Stored data

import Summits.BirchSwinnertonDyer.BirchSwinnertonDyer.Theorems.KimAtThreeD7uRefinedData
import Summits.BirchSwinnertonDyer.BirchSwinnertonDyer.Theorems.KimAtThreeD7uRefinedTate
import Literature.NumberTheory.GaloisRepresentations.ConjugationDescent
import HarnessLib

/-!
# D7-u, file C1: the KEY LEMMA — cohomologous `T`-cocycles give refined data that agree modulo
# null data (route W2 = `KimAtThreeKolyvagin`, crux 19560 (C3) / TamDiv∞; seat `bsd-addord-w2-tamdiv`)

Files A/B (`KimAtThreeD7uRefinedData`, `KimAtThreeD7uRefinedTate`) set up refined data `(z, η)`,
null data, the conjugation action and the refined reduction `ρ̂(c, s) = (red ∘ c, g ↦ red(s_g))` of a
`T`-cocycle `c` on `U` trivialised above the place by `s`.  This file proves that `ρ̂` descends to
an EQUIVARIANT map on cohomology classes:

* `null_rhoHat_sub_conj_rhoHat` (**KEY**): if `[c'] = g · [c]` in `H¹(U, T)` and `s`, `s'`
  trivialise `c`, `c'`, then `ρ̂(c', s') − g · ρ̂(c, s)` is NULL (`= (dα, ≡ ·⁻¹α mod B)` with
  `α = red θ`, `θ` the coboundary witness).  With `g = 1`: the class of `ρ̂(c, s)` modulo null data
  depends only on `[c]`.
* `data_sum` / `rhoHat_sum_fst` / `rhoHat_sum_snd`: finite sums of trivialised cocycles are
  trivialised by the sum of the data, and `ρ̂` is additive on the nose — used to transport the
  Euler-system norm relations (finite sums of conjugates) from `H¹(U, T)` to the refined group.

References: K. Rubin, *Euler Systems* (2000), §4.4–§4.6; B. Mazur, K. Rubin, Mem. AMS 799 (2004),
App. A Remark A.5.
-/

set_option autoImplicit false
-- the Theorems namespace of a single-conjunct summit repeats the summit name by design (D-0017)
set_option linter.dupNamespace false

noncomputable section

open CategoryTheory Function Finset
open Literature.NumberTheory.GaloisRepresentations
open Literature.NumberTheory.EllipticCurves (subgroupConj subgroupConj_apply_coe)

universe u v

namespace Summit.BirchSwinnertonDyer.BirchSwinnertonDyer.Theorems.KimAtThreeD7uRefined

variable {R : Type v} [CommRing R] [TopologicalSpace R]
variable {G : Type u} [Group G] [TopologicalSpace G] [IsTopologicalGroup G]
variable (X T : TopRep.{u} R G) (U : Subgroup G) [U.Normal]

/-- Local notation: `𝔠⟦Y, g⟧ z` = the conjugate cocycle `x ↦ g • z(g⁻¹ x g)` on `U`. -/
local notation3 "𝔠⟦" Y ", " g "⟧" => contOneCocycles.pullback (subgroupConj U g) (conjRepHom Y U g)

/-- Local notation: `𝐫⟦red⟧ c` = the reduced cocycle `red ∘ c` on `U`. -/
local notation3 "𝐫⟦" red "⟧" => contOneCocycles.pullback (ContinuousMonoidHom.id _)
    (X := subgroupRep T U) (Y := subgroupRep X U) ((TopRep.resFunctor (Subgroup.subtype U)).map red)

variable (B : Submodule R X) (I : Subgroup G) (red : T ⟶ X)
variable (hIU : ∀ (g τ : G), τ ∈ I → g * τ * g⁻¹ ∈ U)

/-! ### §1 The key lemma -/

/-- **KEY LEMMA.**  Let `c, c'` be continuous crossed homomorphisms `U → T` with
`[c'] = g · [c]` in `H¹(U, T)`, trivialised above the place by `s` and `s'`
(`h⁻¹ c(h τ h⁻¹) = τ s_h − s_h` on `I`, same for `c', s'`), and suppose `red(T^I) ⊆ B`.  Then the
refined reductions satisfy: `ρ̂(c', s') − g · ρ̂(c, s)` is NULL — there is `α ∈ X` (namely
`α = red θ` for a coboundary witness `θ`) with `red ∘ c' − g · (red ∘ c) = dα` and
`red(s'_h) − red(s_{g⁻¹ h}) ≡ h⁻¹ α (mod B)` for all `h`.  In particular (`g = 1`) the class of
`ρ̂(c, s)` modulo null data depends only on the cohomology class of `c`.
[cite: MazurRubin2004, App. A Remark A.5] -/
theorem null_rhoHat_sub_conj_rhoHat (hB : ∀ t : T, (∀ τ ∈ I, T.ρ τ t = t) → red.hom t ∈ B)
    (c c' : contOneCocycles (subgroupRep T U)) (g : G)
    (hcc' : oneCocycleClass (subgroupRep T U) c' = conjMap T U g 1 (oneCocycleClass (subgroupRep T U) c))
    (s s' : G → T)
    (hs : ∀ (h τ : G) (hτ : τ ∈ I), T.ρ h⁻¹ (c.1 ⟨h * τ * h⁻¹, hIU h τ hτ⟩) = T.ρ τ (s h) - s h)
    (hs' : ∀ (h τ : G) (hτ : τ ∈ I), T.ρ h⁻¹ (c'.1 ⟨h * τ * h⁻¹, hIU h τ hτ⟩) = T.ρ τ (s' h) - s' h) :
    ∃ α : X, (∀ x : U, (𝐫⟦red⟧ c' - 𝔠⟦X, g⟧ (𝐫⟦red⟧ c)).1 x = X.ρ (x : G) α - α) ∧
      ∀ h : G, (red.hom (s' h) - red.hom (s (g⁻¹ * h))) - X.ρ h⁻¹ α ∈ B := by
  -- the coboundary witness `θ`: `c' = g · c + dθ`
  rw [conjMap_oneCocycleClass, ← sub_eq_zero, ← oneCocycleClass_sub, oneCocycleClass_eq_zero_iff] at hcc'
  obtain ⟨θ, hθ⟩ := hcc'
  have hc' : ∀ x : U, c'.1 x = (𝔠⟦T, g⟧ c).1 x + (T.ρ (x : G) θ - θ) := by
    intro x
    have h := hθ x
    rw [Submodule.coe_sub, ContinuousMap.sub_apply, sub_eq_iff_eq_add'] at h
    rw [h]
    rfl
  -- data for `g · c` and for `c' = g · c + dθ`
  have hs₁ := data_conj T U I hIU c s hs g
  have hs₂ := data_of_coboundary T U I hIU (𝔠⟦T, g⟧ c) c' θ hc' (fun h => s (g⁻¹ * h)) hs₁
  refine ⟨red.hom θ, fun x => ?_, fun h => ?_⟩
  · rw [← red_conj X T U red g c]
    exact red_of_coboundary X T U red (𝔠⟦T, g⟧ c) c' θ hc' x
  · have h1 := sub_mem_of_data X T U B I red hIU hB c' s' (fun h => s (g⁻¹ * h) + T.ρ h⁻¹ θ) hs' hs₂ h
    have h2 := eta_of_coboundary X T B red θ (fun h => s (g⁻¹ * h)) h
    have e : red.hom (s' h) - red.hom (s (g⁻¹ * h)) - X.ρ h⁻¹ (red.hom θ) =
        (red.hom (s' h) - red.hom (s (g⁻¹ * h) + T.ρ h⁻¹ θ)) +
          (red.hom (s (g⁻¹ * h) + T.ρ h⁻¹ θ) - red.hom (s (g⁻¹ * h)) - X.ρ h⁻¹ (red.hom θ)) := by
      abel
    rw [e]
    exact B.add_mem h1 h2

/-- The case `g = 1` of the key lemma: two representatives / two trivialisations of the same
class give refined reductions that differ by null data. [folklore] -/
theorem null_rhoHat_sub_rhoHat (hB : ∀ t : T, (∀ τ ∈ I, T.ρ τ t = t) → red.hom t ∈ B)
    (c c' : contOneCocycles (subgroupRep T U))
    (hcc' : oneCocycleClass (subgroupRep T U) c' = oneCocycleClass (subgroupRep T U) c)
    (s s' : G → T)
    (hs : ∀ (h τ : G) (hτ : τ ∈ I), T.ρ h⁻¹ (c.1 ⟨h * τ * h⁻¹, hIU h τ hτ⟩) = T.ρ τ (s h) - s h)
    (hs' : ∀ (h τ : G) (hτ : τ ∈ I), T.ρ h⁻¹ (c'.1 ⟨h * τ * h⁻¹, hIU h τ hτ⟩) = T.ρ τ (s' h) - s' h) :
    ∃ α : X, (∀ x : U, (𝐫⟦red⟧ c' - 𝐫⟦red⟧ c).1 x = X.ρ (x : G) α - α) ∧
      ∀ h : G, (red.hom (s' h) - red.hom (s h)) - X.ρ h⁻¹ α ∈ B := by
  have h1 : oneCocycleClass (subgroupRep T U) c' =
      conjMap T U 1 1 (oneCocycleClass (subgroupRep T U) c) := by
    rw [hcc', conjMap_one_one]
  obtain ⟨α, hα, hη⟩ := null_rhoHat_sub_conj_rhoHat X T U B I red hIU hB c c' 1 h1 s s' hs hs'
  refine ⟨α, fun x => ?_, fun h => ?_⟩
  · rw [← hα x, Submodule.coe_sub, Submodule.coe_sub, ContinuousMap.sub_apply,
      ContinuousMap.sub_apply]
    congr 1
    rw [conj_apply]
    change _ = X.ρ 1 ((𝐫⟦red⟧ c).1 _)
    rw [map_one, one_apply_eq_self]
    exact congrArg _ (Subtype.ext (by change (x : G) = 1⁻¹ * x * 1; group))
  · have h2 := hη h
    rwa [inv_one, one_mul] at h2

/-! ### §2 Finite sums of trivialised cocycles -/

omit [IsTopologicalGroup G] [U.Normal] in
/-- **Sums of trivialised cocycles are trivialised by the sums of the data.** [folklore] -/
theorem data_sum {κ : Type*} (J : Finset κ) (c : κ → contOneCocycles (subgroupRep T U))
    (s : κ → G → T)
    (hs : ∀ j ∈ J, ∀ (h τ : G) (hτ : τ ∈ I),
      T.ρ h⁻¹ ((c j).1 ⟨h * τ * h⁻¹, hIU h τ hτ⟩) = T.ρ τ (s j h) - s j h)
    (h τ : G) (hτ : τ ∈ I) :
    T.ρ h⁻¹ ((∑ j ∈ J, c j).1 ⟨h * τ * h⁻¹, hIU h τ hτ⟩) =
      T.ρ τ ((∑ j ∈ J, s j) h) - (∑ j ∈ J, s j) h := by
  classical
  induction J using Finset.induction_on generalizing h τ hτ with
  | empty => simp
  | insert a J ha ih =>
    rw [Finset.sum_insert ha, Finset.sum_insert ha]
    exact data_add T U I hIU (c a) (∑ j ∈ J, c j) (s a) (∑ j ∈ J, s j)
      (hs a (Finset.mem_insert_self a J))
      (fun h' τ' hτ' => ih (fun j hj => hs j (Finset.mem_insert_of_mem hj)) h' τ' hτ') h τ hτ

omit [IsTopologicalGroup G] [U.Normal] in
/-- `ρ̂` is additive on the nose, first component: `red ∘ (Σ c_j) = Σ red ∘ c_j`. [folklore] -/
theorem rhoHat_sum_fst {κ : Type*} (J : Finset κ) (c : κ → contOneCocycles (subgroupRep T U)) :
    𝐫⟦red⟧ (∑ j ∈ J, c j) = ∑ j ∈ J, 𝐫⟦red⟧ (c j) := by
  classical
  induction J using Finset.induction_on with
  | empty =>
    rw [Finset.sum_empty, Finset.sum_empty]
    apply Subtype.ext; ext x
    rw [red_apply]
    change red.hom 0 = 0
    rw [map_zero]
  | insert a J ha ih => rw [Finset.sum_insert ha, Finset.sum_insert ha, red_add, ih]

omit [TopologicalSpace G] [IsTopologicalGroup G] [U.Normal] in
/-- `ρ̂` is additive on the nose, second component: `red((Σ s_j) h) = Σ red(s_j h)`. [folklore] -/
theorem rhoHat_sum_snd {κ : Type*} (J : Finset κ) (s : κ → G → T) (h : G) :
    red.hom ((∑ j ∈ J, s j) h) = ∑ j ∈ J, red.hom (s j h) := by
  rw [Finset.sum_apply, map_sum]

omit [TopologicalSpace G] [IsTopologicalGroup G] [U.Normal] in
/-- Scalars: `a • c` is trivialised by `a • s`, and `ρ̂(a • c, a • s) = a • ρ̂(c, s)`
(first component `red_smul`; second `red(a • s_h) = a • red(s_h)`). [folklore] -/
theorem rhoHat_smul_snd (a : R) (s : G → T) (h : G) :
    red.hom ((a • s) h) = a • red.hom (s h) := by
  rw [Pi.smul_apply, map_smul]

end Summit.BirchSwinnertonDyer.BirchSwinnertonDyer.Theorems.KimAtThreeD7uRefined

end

--

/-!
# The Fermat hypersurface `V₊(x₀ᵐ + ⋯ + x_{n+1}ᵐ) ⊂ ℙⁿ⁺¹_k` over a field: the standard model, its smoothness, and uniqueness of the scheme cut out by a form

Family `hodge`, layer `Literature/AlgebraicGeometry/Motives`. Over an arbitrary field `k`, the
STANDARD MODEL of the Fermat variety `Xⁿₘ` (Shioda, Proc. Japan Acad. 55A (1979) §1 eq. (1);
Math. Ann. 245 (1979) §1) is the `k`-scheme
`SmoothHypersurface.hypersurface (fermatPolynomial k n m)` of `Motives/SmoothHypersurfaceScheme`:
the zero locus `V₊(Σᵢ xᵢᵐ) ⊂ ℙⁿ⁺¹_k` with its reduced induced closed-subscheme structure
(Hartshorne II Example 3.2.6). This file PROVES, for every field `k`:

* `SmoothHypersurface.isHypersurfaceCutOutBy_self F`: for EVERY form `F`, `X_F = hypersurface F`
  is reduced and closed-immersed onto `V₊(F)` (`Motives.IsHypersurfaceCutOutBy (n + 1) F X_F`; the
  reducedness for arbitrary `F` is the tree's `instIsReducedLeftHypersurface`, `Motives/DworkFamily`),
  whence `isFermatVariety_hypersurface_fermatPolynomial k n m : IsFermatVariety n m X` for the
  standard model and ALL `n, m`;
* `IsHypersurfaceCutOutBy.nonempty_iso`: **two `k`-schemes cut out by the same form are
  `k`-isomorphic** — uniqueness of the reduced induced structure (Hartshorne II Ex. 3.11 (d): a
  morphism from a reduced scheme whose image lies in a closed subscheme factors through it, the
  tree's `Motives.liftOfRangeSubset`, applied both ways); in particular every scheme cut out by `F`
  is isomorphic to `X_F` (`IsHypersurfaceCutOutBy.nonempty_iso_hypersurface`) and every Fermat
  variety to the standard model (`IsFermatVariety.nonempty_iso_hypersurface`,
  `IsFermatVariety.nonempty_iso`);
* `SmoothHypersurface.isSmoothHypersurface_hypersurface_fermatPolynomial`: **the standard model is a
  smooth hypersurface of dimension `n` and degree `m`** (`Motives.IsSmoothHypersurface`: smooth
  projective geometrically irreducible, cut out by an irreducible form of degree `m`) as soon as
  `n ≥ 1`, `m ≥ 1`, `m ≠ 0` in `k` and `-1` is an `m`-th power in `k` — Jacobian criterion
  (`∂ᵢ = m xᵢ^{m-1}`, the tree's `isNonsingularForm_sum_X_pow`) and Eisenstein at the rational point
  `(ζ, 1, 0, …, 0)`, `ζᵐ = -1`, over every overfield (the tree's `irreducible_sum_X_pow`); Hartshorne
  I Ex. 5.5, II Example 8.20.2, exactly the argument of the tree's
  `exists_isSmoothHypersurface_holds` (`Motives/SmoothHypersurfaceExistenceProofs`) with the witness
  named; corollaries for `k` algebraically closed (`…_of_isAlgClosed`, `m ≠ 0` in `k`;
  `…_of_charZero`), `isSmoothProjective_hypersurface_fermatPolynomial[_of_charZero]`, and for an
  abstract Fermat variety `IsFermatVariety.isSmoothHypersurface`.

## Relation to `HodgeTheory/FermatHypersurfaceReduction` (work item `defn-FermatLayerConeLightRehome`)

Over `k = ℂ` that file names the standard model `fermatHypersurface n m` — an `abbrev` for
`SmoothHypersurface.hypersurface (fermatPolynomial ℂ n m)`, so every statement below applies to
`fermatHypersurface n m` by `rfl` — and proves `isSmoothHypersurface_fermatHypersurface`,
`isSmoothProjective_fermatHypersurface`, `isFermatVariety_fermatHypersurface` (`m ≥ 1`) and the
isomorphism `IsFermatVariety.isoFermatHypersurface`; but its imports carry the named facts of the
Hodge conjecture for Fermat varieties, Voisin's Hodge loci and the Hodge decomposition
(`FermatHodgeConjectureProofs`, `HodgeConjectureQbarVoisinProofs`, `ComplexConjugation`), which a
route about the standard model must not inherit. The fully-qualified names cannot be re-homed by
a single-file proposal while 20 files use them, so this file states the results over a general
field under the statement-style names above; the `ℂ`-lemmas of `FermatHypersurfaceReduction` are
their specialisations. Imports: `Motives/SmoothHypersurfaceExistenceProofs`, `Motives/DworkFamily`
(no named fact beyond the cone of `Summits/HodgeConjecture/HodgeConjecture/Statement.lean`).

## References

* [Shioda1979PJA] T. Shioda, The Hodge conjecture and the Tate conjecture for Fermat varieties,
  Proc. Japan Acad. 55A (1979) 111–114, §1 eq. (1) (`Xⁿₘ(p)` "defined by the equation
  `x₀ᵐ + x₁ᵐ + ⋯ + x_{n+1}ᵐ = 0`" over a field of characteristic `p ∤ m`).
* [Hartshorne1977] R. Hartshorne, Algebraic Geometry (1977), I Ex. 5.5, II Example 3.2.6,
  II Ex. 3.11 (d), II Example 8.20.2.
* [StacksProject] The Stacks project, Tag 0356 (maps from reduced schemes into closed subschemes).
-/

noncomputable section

--

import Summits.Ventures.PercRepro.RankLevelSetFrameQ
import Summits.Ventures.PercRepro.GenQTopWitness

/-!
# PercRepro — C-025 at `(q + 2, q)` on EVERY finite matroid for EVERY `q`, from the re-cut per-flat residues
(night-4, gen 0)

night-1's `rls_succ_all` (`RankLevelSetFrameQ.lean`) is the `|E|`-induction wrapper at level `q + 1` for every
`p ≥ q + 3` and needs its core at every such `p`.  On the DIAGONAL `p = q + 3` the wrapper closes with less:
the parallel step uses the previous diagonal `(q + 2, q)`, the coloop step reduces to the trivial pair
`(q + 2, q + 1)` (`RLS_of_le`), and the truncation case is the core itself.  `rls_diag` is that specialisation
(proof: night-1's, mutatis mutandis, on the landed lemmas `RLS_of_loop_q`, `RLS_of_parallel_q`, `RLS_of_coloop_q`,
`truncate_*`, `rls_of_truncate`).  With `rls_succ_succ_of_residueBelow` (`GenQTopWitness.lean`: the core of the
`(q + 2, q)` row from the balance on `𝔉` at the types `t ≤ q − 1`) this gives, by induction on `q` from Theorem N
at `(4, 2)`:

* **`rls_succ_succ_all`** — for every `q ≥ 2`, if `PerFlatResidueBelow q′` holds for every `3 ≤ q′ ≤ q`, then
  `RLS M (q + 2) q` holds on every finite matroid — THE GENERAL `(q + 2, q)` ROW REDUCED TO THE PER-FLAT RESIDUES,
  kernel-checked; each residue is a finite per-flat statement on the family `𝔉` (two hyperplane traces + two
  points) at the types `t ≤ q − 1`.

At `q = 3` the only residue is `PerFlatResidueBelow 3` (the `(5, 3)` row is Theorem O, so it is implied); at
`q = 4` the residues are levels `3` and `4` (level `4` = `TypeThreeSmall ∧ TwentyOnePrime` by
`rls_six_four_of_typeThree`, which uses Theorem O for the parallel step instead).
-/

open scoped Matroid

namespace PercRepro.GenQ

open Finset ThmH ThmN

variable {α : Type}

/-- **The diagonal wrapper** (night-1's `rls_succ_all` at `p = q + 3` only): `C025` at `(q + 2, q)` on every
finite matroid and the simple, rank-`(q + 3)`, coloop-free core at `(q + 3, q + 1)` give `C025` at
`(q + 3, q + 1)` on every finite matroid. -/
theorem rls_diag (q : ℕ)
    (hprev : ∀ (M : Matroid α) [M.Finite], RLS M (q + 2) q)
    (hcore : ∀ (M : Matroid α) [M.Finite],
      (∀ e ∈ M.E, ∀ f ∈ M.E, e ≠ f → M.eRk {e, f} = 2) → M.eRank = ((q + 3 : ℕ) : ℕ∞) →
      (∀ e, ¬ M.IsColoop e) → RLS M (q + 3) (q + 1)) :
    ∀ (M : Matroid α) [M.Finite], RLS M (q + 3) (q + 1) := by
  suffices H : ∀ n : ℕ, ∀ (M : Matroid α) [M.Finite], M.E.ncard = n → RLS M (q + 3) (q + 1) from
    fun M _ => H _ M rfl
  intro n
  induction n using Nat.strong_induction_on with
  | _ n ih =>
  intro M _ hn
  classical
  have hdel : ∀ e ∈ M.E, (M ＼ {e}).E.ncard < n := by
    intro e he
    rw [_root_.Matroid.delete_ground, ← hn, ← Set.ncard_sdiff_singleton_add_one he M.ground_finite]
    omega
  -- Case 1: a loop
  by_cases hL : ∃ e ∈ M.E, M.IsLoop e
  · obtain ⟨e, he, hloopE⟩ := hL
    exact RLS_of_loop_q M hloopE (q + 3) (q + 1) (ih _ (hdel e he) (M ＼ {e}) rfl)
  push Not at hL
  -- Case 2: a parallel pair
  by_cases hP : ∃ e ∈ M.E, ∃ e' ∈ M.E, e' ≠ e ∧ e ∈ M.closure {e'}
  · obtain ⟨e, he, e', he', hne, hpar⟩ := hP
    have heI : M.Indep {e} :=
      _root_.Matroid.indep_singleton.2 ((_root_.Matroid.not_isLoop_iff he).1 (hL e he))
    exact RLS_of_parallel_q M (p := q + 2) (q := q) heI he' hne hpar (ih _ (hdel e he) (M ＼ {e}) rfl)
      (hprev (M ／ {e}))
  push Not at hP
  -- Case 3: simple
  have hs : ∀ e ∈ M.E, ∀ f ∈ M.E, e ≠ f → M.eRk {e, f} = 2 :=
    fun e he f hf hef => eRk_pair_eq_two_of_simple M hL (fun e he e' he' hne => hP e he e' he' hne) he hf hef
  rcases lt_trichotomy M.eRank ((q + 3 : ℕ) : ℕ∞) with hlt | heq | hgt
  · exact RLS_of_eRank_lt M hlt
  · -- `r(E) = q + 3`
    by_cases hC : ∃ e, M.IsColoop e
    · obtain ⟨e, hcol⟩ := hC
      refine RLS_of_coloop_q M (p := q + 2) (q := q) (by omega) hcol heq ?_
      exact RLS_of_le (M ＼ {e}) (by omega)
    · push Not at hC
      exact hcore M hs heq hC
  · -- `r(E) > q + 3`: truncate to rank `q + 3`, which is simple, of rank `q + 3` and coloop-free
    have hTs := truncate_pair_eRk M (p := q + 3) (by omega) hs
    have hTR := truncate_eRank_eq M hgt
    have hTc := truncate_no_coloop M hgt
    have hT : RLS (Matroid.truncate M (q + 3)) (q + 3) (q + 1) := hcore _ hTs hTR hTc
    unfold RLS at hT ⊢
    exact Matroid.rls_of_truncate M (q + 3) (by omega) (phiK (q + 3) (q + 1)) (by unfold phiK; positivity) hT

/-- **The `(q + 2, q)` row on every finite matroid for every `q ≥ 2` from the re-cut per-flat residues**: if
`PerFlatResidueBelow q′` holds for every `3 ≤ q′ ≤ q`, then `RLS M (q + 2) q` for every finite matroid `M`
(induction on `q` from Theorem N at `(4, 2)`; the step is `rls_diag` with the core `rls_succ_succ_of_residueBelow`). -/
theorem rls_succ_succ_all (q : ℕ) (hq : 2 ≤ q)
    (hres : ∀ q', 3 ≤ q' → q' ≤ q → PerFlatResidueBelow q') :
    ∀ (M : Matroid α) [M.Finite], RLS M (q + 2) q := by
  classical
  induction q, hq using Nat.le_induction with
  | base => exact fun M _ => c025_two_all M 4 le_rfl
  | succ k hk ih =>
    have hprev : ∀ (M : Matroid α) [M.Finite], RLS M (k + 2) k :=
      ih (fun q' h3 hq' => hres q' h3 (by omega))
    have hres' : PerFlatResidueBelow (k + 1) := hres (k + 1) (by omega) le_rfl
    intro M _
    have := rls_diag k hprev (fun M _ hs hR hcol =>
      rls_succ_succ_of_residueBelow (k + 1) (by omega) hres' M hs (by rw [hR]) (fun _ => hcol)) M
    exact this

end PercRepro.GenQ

## Work instructions
Could you return exactly the lines above from the line with "by_cases hL : ∃ e ∈ M.E, M.IsLoop e" to the line with "unfold RLS at hT ⊢", both included, and nothing else?

## Task result
  by_cases hL : ∃ e ∈ M.E, M.IsLoop e
  · obtain ⟨e, he, hloopE⟩ := hL
    exact RLS_of_loop_q M hloopE (q + 3) (q + 1) (ih _ (hdel e he) (M ＼ {e}) rfl)
  push Not at hL
  -- Case 2: a parallel pair
  by_cases hP : ∃ e ∈ M.E, ∃ e' ∈ M.E, e' ≠ e ∧ e ∈ M.closure {e'}
  · obtain ⟨e, he, e', he', hne, hpar⟩ := hP
    have heI : M.Indep {e} :=
      _root_.Matroid.indep_singleton.2 ((_root_.Matroid.not_isLoop_iff he).1 (hL e he))
    exact RLS_of_parallel_q M (p := q + 2) (q := q) heI he' hne hpar (ih _ (hdel e he) (M ＼ {e}) rfl)
      (hprev (M ／ {e}))
  push Not at hP
  -- Case 3: simple
  have hs : ∀ e ∈ M.E, ∀ f ∈ M.E, e ≠ f → M.eRk {e, f} = 2 :=
    fun e he f hf hef => eRk_pair_eq_two_of_simple M hL (fun e he e' he' hne => hP e he e' he' hne) he hf hef
  rcases lt_trichotomy M.eRank ((q + 3 : ℕ) : ℕ∞) with hlt | heq | hgt
  · exact RLS_of_eRank_lt M hlt
  · -- `r(E) = q + 3`
    by_cases hC : ∃ e, M.IsColoop e
    · obtain ⟨e, hcol⟩ := hC
      refine RLS_of_coloop_q M (p := q + 2) (q := q) (by omega) hcol heq ?_
      exact RLS_of_le (M ＼ {e}) (by omega)
    · push Not at hC
      exact hcore M hs heq hC
  · -- `r(E) > q + 3`: truncate to rank `q + 3`, which is simple, of rank `q + 3` and coloop-free
    have hTs := truncate_pair_eRk M (p := q + 3) (by omega) hs
    have hTR := truncate_eRank_eq M hgt
    have hTc := truncate_no_coloop M hgt
    have hT : RLS (Matroid.truncate M (q + 3)) (q + 3) (q + 1) := hcore _ hTs hTR hTc
    unfold RLS at hT ⊢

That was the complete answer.